AIM OF THE EXERCISE:
Search term "ZeroDim": copy each line of the data containing it.

GIVEN DATA:
● ● ● ● ● ● ●
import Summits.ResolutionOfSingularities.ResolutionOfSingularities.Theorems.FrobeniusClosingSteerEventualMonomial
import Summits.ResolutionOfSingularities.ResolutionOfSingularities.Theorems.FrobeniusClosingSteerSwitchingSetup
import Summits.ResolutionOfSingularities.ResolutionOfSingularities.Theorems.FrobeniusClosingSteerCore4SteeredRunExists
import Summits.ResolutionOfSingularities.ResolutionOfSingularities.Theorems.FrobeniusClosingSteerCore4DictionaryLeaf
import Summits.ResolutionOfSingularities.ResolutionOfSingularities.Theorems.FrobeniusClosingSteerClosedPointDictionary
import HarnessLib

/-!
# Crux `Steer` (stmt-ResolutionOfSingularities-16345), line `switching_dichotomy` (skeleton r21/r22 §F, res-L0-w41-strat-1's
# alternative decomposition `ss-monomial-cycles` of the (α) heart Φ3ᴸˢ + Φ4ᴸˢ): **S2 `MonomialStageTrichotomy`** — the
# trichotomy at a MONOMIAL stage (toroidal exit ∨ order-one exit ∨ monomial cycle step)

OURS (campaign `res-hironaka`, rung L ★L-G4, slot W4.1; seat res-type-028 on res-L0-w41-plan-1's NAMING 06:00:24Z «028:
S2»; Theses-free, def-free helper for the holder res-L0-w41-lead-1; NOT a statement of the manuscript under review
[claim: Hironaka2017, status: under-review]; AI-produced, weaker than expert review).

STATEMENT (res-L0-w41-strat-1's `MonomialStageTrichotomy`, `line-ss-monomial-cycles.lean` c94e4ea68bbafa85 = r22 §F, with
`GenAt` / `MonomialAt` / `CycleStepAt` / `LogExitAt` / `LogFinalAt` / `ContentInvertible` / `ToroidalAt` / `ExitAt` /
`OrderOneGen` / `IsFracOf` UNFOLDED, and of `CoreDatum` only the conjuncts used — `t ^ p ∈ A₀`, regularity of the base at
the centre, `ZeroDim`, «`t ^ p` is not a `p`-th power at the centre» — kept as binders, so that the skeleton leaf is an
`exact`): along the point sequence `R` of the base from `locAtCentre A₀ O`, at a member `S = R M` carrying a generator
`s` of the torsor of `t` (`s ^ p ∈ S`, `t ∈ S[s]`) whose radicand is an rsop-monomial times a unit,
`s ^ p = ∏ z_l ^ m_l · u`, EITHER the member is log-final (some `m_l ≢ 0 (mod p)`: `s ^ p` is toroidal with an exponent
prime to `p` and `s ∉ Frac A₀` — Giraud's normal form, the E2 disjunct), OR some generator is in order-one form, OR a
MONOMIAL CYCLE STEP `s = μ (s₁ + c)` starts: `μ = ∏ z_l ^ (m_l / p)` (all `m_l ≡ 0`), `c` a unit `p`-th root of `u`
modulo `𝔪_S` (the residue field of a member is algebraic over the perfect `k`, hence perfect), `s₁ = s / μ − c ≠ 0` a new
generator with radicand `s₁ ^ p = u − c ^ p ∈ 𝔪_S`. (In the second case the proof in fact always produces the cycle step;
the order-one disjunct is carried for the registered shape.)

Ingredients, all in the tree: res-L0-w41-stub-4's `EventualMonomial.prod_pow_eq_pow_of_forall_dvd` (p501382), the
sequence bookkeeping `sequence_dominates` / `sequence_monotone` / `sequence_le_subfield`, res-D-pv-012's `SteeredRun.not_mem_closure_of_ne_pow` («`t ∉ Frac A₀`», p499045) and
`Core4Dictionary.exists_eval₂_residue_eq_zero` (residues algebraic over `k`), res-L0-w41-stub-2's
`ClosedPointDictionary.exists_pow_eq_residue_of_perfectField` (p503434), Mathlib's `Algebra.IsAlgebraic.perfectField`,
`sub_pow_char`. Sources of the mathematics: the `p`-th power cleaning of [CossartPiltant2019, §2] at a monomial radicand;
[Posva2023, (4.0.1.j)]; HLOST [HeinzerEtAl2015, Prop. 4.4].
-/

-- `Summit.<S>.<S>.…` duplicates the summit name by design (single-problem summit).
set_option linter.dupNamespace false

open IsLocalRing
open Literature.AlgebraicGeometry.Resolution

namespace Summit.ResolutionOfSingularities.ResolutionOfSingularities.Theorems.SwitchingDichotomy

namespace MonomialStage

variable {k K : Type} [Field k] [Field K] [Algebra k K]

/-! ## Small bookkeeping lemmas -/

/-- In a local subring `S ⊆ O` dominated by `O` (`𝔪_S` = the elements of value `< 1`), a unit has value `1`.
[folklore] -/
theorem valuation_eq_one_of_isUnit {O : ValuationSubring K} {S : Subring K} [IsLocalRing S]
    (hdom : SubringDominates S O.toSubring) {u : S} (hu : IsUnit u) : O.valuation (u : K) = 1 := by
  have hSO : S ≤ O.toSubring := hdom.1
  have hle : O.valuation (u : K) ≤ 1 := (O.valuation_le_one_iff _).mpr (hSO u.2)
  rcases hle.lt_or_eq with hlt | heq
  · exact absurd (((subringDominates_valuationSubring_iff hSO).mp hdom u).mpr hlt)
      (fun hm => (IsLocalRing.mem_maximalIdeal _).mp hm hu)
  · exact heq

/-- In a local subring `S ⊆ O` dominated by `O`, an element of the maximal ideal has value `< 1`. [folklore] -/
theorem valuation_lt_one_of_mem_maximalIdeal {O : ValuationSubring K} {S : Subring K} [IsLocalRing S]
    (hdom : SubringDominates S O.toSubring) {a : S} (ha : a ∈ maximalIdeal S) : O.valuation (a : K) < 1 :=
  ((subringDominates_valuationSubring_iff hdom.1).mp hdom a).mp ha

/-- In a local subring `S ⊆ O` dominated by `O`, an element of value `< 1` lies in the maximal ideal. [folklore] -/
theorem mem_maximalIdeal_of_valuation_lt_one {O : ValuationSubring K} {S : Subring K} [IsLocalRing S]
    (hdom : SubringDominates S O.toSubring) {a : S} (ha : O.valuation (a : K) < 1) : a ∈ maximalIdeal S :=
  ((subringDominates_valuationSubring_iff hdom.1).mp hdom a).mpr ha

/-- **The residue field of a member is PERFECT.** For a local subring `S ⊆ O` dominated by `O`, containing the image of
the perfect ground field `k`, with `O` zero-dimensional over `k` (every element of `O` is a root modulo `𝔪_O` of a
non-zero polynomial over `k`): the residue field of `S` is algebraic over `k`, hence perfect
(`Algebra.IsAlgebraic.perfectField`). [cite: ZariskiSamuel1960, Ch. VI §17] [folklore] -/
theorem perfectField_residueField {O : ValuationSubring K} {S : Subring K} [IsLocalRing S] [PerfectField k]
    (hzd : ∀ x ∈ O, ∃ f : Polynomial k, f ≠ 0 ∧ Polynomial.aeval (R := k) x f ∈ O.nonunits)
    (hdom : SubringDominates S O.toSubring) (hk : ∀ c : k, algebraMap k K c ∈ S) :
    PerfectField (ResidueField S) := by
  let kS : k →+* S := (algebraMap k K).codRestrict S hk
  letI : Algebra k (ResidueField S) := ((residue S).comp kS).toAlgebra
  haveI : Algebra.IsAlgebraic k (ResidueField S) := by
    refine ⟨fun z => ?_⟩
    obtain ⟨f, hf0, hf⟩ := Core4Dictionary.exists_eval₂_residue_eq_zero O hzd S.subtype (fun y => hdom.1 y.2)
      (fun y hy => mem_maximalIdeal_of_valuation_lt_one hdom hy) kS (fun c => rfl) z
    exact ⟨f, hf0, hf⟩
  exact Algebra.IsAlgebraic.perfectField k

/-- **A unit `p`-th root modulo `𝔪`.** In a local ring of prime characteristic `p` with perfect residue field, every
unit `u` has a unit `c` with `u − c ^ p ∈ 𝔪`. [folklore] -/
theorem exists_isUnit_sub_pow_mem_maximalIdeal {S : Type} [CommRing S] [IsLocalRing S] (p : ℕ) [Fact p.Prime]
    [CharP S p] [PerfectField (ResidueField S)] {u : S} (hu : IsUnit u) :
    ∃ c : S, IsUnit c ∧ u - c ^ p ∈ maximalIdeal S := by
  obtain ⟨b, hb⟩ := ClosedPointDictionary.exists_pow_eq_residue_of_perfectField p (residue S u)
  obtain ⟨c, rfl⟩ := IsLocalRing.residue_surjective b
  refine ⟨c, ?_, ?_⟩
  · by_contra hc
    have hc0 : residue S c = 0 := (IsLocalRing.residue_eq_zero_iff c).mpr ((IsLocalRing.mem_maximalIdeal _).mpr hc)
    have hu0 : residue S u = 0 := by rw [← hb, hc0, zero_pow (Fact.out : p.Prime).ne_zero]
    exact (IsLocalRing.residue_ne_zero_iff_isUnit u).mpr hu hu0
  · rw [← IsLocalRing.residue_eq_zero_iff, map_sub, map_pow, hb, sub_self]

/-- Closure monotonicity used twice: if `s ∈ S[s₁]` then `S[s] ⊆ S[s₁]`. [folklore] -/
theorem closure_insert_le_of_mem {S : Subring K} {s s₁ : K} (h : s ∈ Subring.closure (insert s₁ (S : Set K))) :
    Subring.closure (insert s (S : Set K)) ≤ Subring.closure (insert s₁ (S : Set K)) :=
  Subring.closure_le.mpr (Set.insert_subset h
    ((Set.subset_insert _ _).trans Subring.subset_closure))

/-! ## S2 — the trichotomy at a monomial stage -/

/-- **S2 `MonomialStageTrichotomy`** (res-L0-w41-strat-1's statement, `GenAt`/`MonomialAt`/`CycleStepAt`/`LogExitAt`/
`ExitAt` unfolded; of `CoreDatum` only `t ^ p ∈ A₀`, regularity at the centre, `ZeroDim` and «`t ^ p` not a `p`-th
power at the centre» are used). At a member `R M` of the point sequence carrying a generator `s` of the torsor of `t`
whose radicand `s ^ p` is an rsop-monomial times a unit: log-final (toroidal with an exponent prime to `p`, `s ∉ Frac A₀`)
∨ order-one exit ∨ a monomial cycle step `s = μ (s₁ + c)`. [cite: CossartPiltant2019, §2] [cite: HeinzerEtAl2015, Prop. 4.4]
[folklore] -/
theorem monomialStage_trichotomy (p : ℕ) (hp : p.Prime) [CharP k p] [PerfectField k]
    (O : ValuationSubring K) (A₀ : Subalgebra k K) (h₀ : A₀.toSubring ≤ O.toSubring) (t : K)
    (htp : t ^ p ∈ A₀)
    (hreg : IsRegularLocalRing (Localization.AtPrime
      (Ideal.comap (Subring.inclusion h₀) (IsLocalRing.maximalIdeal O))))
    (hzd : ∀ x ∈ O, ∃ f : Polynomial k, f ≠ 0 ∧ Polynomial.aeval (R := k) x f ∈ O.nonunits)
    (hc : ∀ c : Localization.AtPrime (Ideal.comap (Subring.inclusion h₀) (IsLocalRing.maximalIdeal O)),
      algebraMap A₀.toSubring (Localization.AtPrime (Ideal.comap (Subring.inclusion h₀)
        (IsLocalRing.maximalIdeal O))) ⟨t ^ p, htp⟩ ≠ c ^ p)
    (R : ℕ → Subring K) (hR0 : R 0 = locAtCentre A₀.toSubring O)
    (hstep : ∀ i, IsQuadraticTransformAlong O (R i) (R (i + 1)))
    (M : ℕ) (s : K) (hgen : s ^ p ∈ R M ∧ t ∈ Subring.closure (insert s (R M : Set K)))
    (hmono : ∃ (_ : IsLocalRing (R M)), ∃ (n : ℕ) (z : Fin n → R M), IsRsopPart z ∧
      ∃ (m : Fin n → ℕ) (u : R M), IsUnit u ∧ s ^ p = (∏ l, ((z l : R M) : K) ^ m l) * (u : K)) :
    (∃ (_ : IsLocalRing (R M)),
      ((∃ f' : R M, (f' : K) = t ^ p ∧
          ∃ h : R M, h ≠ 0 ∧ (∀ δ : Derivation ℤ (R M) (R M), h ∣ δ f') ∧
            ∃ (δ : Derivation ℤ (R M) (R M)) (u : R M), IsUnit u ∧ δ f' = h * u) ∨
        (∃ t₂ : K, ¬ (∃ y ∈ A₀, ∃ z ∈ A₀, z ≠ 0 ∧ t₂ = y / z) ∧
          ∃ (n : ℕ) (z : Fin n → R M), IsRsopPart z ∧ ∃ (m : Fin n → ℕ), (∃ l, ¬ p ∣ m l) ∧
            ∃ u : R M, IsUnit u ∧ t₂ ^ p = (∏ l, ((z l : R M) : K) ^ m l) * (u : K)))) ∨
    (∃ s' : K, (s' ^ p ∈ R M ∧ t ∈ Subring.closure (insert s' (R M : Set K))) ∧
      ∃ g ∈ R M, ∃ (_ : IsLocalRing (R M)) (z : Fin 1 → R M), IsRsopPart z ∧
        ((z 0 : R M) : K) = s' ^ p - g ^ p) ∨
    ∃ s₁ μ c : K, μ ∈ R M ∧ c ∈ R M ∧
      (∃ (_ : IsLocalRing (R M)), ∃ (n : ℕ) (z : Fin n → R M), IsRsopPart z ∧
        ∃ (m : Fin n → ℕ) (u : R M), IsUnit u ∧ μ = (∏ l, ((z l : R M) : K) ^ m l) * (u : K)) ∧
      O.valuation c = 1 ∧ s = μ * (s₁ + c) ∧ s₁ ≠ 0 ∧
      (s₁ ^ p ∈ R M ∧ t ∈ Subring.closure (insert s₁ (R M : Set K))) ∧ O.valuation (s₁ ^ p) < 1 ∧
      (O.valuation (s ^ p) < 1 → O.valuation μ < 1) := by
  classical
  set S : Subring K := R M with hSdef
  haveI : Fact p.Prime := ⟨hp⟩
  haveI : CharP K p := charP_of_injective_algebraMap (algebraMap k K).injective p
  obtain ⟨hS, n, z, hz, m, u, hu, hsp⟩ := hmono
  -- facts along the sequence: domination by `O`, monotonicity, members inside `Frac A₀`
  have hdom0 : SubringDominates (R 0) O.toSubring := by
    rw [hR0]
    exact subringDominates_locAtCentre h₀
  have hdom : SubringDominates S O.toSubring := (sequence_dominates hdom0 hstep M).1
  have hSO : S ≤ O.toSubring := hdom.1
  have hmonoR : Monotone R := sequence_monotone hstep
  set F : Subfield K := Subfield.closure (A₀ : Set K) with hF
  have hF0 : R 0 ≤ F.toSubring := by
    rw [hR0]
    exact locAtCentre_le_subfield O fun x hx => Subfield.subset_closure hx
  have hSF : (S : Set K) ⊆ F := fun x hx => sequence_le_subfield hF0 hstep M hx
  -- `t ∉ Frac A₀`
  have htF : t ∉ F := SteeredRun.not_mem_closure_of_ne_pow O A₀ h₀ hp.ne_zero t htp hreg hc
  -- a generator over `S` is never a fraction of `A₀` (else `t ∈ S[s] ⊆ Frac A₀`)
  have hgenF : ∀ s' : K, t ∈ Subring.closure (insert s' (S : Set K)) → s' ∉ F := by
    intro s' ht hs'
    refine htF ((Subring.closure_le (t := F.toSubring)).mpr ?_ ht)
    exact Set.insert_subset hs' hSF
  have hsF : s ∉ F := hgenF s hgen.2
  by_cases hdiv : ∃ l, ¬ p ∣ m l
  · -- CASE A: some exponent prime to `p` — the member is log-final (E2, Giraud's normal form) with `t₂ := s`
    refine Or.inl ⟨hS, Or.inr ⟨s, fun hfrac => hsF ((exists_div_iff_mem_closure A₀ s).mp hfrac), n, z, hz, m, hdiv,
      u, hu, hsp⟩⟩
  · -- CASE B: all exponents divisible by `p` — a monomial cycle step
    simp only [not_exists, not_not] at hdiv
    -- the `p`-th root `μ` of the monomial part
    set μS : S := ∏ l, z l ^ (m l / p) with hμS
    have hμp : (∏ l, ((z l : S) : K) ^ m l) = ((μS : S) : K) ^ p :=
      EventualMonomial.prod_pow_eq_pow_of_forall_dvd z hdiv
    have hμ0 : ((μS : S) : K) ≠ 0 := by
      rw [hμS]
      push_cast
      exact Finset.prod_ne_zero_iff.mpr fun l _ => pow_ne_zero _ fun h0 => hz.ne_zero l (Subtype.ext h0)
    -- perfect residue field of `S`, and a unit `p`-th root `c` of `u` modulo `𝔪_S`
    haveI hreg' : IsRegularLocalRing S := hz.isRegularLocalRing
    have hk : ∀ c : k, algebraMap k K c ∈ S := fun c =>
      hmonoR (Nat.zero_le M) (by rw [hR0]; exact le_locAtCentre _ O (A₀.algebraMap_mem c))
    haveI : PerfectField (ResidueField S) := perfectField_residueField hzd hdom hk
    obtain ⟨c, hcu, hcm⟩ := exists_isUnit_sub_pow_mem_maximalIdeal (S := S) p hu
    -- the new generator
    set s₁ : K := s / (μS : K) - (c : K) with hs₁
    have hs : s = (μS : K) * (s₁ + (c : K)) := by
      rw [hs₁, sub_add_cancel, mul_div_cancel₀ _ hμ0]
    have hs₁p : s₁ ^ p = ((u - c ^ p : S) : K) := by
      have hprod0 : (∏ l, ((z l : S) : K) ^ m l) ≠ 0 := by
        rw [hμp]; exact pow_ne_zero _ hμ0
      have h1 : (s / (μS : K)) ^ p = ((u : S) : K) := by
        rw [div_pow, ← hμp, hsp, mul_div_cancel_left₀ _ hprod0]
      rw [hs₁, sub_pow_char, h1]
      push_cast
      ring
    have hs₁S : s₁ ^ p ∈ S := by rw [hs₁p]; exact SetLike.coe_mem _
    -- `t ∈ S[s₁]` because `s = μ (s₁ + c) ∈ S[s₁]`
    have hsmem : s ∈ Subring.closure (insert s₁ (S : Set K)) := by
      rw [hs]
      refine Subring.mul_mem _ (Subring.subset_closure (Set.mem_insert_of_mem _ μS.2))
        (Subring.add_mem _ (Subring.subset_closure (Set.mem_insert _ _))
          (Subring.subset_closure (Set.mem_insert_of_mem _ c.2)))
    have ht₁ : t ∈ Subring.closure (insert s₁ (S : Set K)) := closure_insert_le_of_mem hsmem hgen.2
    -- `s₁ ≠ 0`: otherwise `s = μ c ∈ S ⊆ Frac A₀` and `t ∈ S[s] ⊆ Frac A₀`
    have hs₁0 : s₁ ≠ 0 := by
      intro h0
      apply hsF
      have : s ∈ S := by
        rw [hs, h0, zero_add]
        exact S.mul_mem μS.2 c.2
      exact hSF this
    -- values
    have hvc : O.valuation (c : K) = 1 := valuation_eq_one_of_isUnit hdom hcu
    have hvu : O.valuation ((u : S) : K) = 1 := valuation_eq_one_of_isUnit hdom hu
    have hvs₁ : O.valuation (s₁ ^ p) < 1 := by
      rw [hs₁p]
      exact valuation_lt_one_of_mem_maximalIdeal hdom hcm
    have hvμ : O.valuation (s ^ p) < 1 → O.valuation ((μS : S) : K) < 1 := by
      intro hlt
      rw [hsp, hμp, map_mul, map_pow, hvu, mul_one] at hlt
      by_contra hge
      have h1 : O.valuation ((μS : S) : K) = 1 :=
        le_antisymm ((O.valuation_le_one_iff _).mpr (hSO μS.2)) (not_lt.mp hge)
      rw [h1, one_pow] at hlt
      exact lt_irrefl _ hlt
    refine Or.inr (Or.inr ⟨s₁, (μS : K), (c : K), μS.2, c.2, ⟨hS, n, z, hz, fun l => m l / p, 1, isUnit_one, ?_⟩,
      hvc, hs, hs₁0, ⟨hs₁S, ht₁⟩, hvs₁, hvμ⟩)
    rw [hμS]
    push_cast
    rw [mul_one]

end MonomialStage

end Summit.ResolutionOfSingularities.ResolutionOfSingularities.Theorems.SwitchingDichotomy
● ● ● ● ● ● ●
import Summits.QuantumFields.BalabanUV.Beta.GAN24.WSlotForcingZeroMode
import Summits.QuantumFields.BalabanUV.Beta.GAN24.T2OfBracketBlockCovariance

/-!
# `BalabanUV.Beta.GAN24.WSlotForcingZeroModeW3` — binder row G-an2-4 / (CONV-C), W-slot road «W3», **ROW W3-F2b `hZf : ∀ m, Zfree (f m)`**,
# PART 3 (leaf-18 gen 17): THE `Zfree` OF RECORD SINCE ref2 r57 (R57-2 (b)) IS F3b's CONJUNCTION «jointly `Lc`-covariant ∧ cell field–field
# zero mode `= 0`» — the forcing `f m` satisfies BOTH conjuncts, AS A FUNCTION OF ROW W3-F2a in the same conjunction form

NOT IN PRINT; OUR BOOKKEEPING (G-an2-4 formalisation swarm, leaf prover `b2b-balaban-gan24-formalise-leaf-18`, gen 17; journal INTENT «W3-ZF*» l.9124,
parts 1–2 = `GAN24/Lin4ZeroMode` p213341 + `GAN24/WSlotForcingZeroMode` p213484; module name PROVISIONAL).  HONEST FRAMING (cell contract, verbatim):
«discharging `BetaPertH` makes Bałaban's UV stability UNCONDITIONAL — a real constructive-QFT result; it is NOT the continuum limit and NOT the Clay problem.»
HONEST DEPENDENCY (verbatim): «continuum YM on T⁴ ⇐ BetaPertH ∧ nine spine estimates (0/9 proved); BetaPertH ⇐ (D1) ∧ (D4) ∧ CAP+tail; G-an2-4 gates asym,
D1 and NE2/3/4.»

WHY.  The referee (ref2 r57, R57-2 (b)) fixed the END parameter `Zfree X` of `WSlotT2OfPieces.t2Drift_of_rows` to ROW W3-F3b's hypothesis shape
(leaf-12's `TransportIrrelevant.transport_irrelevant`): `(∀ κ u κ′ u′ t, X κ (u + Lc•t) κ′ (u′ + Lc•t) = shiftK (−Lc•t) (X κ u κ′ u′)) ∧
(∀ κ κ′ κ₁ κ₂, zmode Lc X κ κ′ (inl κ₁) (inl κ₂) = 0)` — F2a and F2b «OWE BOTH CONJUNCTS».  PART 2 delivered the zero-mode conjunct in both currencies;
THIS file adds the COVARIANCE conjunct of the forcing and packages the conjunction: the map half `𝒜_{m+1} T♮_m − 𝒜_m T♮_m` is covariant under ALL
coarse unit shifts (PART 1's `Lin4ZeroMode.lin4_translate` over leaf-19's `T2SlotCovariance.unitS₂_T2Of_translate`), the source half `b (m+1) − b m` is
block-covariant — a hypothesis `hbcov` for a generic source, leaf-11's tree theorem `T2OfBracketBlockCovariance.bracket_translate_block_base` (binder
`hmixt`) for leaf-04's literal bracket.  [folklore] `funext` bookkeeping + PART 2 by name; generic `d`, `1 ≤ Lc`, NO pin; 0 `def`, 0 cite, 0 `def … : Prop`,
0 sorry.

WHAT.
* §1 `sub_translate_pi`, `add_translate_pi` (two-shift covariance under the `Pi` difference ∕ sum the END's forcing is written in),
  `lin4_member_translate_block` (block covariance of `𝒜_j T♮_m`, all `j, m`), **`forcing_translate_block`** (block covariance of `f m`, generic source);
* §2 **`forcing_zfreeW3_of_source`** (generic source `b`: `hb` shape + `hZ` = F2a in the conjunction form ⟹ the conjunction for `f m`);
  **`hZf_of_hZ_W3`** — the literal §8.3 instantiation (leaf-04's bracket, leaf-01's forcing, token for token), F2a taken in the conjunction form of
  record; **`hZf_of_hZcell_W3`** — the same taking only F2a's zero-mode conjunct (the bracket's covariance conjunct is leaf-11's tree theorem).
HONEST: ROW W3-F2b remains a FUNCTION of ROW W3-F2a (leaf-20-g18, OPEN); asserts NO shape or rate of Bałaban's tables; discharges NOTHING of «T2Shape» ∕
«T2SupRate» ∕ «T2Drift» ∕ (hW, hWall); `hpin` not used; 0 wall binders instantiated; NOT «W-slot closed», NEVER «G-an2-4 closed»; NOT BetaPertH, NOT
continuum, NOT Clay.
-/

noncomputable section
● ● ● ● ● ● ●
ANSWER TO THIS EXERCISE:
the centre, `ZeroDim`, «`t ^ p` is not a `p`-th power at the centre» — kept as binders, so that the skeleton leaf is an
`ExitAt` unfolded; of `CoreDatum` only `t ^ p ∈ A₀`, regularity at the centre, `ZeroDim` and «`t ^ p` not a `p`-th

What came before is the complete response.